BRIEF SUMMARY OF THE INVENTION
[0007] In an exemplary embodiment, a combustor for a gas turbine
engine operates with high combustion efficiency and low carbon
monoxide, nitrous oxide, and smoke emissions during low,
intermediate, and high engine power operations. The combustor
includes a mixer assembly including a pilot mixer and a main mixer.

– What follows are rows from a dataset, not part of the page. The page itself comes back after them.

import Summits.HodgeConjecture.HodgeConjecture.Theses.GenericDivisibility
import Literature.AlgebraicGeometry.HodgeTheory.RationalLatticeIntegral
import Literature.AlgebraicGeometry.HodgeTheory.IntegralClassesCountable

/-!
# Route GenericDivisibility — `MiddleConiveauOne` (item stmt-HodgeConjecture-18468)

The support item `MiddleConiveauOne` of route `GenericDivisibility` is the seam between the two
cruxes and the dimension induction of the deciding theorem `closes`:
`HodgeClassesGenericallyDivisible → GenericDivisibilityBounded →` every RATIONAL middle-degree class
of Hodge type `(p, p)` on a smooth projective complex `2p`-fold (`p ≥ 1`) has coniveau `≥ 1`, i.e.
lies in `supportedClasses X (2 * p) 1`.

Proof (as prescribed by the item's docstring): a rational class `c` has an integral multiple
`N • c`, `N ≥ 1` (`IsRationalClass.exists_nsmul_isIntegralClass`, universal coefficients on the
compact manifold `X(ℂ)`), which is the complexification of an integral class `z ∈ H²ᵖ(X(ℂ); ℤ)`
(`isIntegralClass_iff_mem_range_ringChange`); `N • c` is still of type `(p, p)`
(`H^{p,p}` of a Hodge model is a complex subspace), so C1 makes `z` divisible by every `m ≥ 1` on non-empty Zariski opens and
C2 puts its complexification `N • c` in the `ℂ`-submodule `N¹ H²ᵖ(X(ℂ); ℂ)`; dividing by `N` there
gives `c ∈ N¹`.  Self-contained: it imports only this route's thesis file and two proved
Literature modules (no named fact is taken as a hypothesis).
-/

-- `Summit.HodgeConjecture.HodgeConjecture.Theorems` is the mandated namespace (single-problem summit:
-- Problem = Summit), which `linter.dupNamespace` flags on every declaration; the lakefile turns the
-- linter off tree-wide (weak option), restated here so stand-alone elaboration is warning-free too.
set_option linter.dupNamespace false

noncomputable section

namespace Summit.HodgeConjecture.HodgeConjecture.Theorems

open Literature.AlgebraicGeometry.Motives Literature.AlgebraicGeometry.HodgeTheory
  Literature.AlgebraicTopology.SingularHomology

/-- **Item stmt-HodgeConjecture-18468 (`MiddleConiveauOne`), route `GenericDivisibility`**: granted
C1 (`HodgeClassesGenericallyDivisible`: integral middle-degree classes with complexification of type
`(p, p)` are divisible by every `m ≥ 1` on non-empty Zariski opens) and C2
(`GenericDivisibilityBounded`: integral middle-degree classes so divisible have complexification of
coniveau `≥ 1`), every rational class `c ∈ H²ᵖ(X(ℂ); ℂ)` of Hodge type `(p, p)` on a smooth
projective `2p`-fold `X` (`p ≥ 1`) lies in `supportedClasses X (2 * p) 1`.  Take `N ≥ 1` with
`N • c` integral (Voisin I §7.1.1 / Hatcher Thm. 3.2: `Hᵏ(X, ℤ) ⊗ ℚ = Hᵏ(X, ℚ)`), write
`N • c = z ⊗ ℂ` for an integral class `z` (Hatcher §3.1 p. 198), apply C1 then C2 to `z`
(`N • c` is of type `(p, p)` since `H^{p,p}` is a complex subspace), and divide by `N` in the
`ℂ`-submodule `N¹`.  The type is literally the route decl
`Summit.HodgeConjecture.HodgeConjecture.Theses.GenericDivisibility.MiddleConiveauOne`.
[cite: VoisinHodgeI2002, §7.1.1] [cite: HatcherAT2002, §3.1 Thm. 3.2 and p. 198] -/
theorem genericDivisibility_middleConiveauOne_proof :
    Summit.HodgeConjecture.HodgeConjecture.Theses.GenericDivisibility.MiddleConiveauOne := by
  unfold Summit.HodgeConjecture.HodgeConjecture.Theses.GenericDivisibility.MiddleConiveauOne
  intro h1 h2 p X hp hX c hc hpp
  -- an integral multiple `N • c`, `N ≥ 1`, lifted to an integral class `z`
  obtain ⟨N, hN, hNc⟩ := hc.exists_nsmul_isIntegralClass hX
  obtain ⟨z, hz⟩ := (isIntegralClass_iff_mem_range_ringChange _).1 hNc
  -- `z ⊗ ℂ = N • c` is of Hodge type `(p, p)`
  have hzpp : IsOfHodgeType (2 * p) X (2 * p) p p
      (singularCohomology.ringChange (Int.castRingHom ℂ) (ComplexPoints X) (2 * p) z) := by
    rw [hz]
    obtain ⟨A, hA⟩ := hpp
    exact ⟨A, by rw [map_smul]; exact Submodule.smul_mem _ _ hA⟩
  -- C1: `z` is divisible by every `m ≥ 1` on non-empty Zariski opens; C2: `z ⊗ ℂ ∈ N¹`
  have hmem : singularCohomology.ringChange (Int.castRingHom ℂ) (ComplexPoints X) (2 * p) z ∈
      supportedClasses X (2 * p) 1 :=
    h2 hp hX z (h1 hp hX z hzpp)
  rw [hz] at hmem
  -- divide by `N` in the `ℂ`-submodule `N¹`
  have hN' : (N : ℂ) ≠ 0 := Nat.cast_ne_zero.2 hN.ne'
  have hc' : (N : ℂ)⁻¹ • ((N : ℂ) • c) ∈ supportedClasses X (2 * p) 1 :=
    Submodule.smul_mem _ _ hmem
  rwa [smul_smul, inv_mul_cancel₀ hN', one_smul] at hc'

end Summit.HodgeConjecture.HodgeConjecture.Theorems

end
import Mathlib
import Summits.Ventures.FusionMHD.Models.CerfonFreidbergIterLikeQ90Defs
import HarnessLib

/-!
# Ventures/FusionMHD — Models/CerfonFreidbergIterLikeQ90Panels10.lean: KERNEL CHECK of panels 21, 22 (of 32) of the
# certified safety factor `q(ψ_N = 9/10)/F` of THE Cerfon–Freidberg ITER-like instance (sibling of `…IterLikeQHalfPanels*.lean`)

HONEST FRAMING (LADDER-GRIDFUSION three columns; CF rung, F2 item R2, q-profile sample).  One `decide +kernel` (≈ 73 s on the farm): for
each panel `j` listed, the per-panel obligation `CFIterLike.Q90.PanelCert.ok` (`Models/CerfonFreidbergIterLikeQ90Defs.lean`) — the
Taylor-model run of `CFIterLike.Q90.progG` over the ITER-like parameter box is ACCEPTED (every `log`/`sin`/`cos` composition and the `inv`
certificate), and the kernel's panel-integral enclosure of the polar `(6.35)` integrand along the approximant, the range of the flux residual
`U(ray m) − U_a/10`, the range of the approximant `m` and the range of the radial derivative `D_r(θ, m)` lie inside the integers claimed in
`panelCert10` (values read off a compiled `#eval` of the same functions, slack one unit of `2⁻⁶⁰`; probe `QProbeIF*.lean`, generator
`pub/gridfusion/models/gen-model-5/g8/gen90/mkdefsN.py`).  What these Booleans MEAN (real-number statements, uniformly over the parameter box ∋ THE
ITER-like instance) is proved once in `Models/CerfonFreidbergIterLikeQ90Sound.lean`.  MODELLED: analytic Cerfon–Freidberg family; `q` of a
MODEL surface — nothing about a device or stability.  No `native_decide`.  Typer/prover: gridfusion-model-5 (g8), 2026-08-27.
Citations: Freidberg 2014 §6.3.5 (6.35) [Freidberg2014]; Mahboubi–Melquiond–Sibut-Pinote 2016 §3.2 Lemma 3 [MahboubiMelquiondSibutpinote2016].
-/

namespace Summit.Ventures.FusionMHD.Models.CFIterLike.Q90

/-- The certificate data of panels 21, 22 (`ψ_N = 9/10`): `inv` candidate (degree-12 fit of `(X·D_r)⁻¹` in the panel variable, scaled by
`2⁶⁰`), Taylor degree, `inv` widening `2^elog2`, and the claimed integral / residual / `m`-range / `D_r`-range integers (× `2⁶⁰`). [instance data] -/
def panelCert10 : List PanelCert := [
  { j := 21, cand := [15791785697511297024, -7389230872504461312, -413213804476588883968, 2694313636898116993024, 6588489037747844022272, -185316635401722628407296, 726740246202960733798400, 6424739628182746905444352, -82292708710916565623635968, 117316148758829005795229696, 4291371920747719082157015040, -32009996688180253250467921920, -66085322276122090678425485312],
    deg := 12, elog2 := 36, plo := 781801323066024920, phi := 781801330709574397, eta := 81980399, mlo := 567909961411027670, mhi := 597910212551789042,
    dlo := 103688840283606633, dhi := 110622509198357818 },
  { j := 22, cand := [15241122654166636544, -25246464158566432768, -166053490847243829248, 2248075548030943625216, -9383647819399112425472, -25289468000245569814528, 615492152305809381916672, -3660161148879817605644288, 161627966463372284657664, 172654462905490916893523968, -1387131331157037191415201792, 2348100561395215067485569024, 40780799662892435451137753088],
    deg := 10, elog2 := 36, plo := 716556784686988309, phi := 716556791923477908, eta := 74020406, mlo := 536318531366381123, mhi := 568734173162831163,
    dlo := 109838738892061312, dhi := 119682952891947566 }]

/-- **KERNEL CHECK** of panels 21, 22 of the ITER-like surface `ψ_N = 9/10`. -/
theorem panelCert10_ok : CFIterLike.Q90.panelCert10.all PanelCert.ok = true := by
  decide +kernel

end Summit.Ventures.FusionMHD.Models.CFIterLike.Q90
import Summits.HubbardSuperconductivity.HubbardSuperconductivity.Theorems.AnisotropyChordTransferFibre3FinXB2Eval

/-!
# Route `AnisotropyChord` / H0 rotor rung: FIN XB2 row-`N₁` certificate at `L = 29` — cell facts, part `u`

Kernel facts `xbCellAny2 29 (49/50) la lb c = true` (evaluator `…FinXB2Eval`, point wedges recomputed in the same `decide`) for 1 λ-cell(s) of the per-`L` cover
(`…FinXB2Cover.xbCheck2`; cell design: p3 g6 scratch `xb_design2.py`, float mirror `xb_mirror.py` (g5)); assembled in `…FinXB2TwentyNine`.
Prover seat `hubbard-h0-rotor-p3` g6; helper for piece A = stmt-HubbardSuperconductivity-23918 of rung 19089 (`--supports`, helper class).
WHAT THIS IS NOT: nothing here proves superconductivity in the Hubbard model (rotor TARGET as worded stays FALSE, g15 verdict); kernel facts for the FIN certificate of ONE hypothesis (row `N₁`) of ONE conditional reduction.  Tree imports only; no sorry, no new axioms.
-/

set_option linter.dupNamespace false

namespace Summit.HubbardSuperconductivity.HubbardSuperconductivity.Theorems.AnisotropyChord.Transfer.Fibre3

namespace FinXB

set_option maxHeartbeats 4000000 in
/-- kernel fact: cell 36 at `L = 29` (certified, c = (2/5 : ℚ)). [folklore] -/
theorem xb2c29_36 : xbCellAny2 29 (49/50 : ℚ) 2098346972177097 2517229486497951 (2/5 : ℚ) = true := by
  decide +kernel

end FinXB

end Summit.HubbardSuperconductivity.HubbardSuperconductivity.Theorems.AnisotropyChord.Transfer.Fibre3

The pilot mixer includes a pilot fuel injector, at least one
swirler, and an air splitter. The main mixer extends
circumferentially around the pilot mixer and includes a plurality
of fuel injection ports and a conical air swirler that is upstream
from the fuel injection ports.
[0008] During idle engine power operation, the pilot mixer is
aerodynamically isolated from the main mixer, and only air is
supplied to the main mixer. During increased power operations, fuel
is also supplied to the main mixer, and the main mixer conical
swirler facilitates radial and circumferential fuel-air mixing to
provide a substantially uniform fuel and air distribution for
combustion. More specifically, airflow exiting the main mixer
swirler forces fuel injected from the fuel injection ports radially
outward into the main mixer to mix with the airflow. As a result,
the fuel-air mixture is uniformly distributed within the combustor
which facilitates complete combustion within the combustor, thus
reducing high power operation nitrous oxide emissions.
BRIEF DESCRIPTION OF THE DRAWINGS
[0009] FIG. 1 is schematic illustration of a gas turbine engine
including a combustor;
[0010] FIG. 2 is a cross-sectional view of a combustor that may be
used with the gas turbine engine shown in FIG. 1;
[0011] FIG. 3 is an enlarged view of a portion of the combustor
shown in FIG. 2 taken along area 3; and
[0012] FIG. 4 is a cross-sectional view of an alternative
embodiment of a combustor that may be used with the gas turbine
engine shown in FIG. 1.
DETAILED DESCRIPTION OF THE INVENTION
[0013] FIG. 1 is a schematic illustration of a gas turbine engine
10 including a low pressure compressor 12, a high pressure
compressor 14, and a combustor 16. Engine 10 also includes a high
pressure turbine 18 and a low pressure turbine 20.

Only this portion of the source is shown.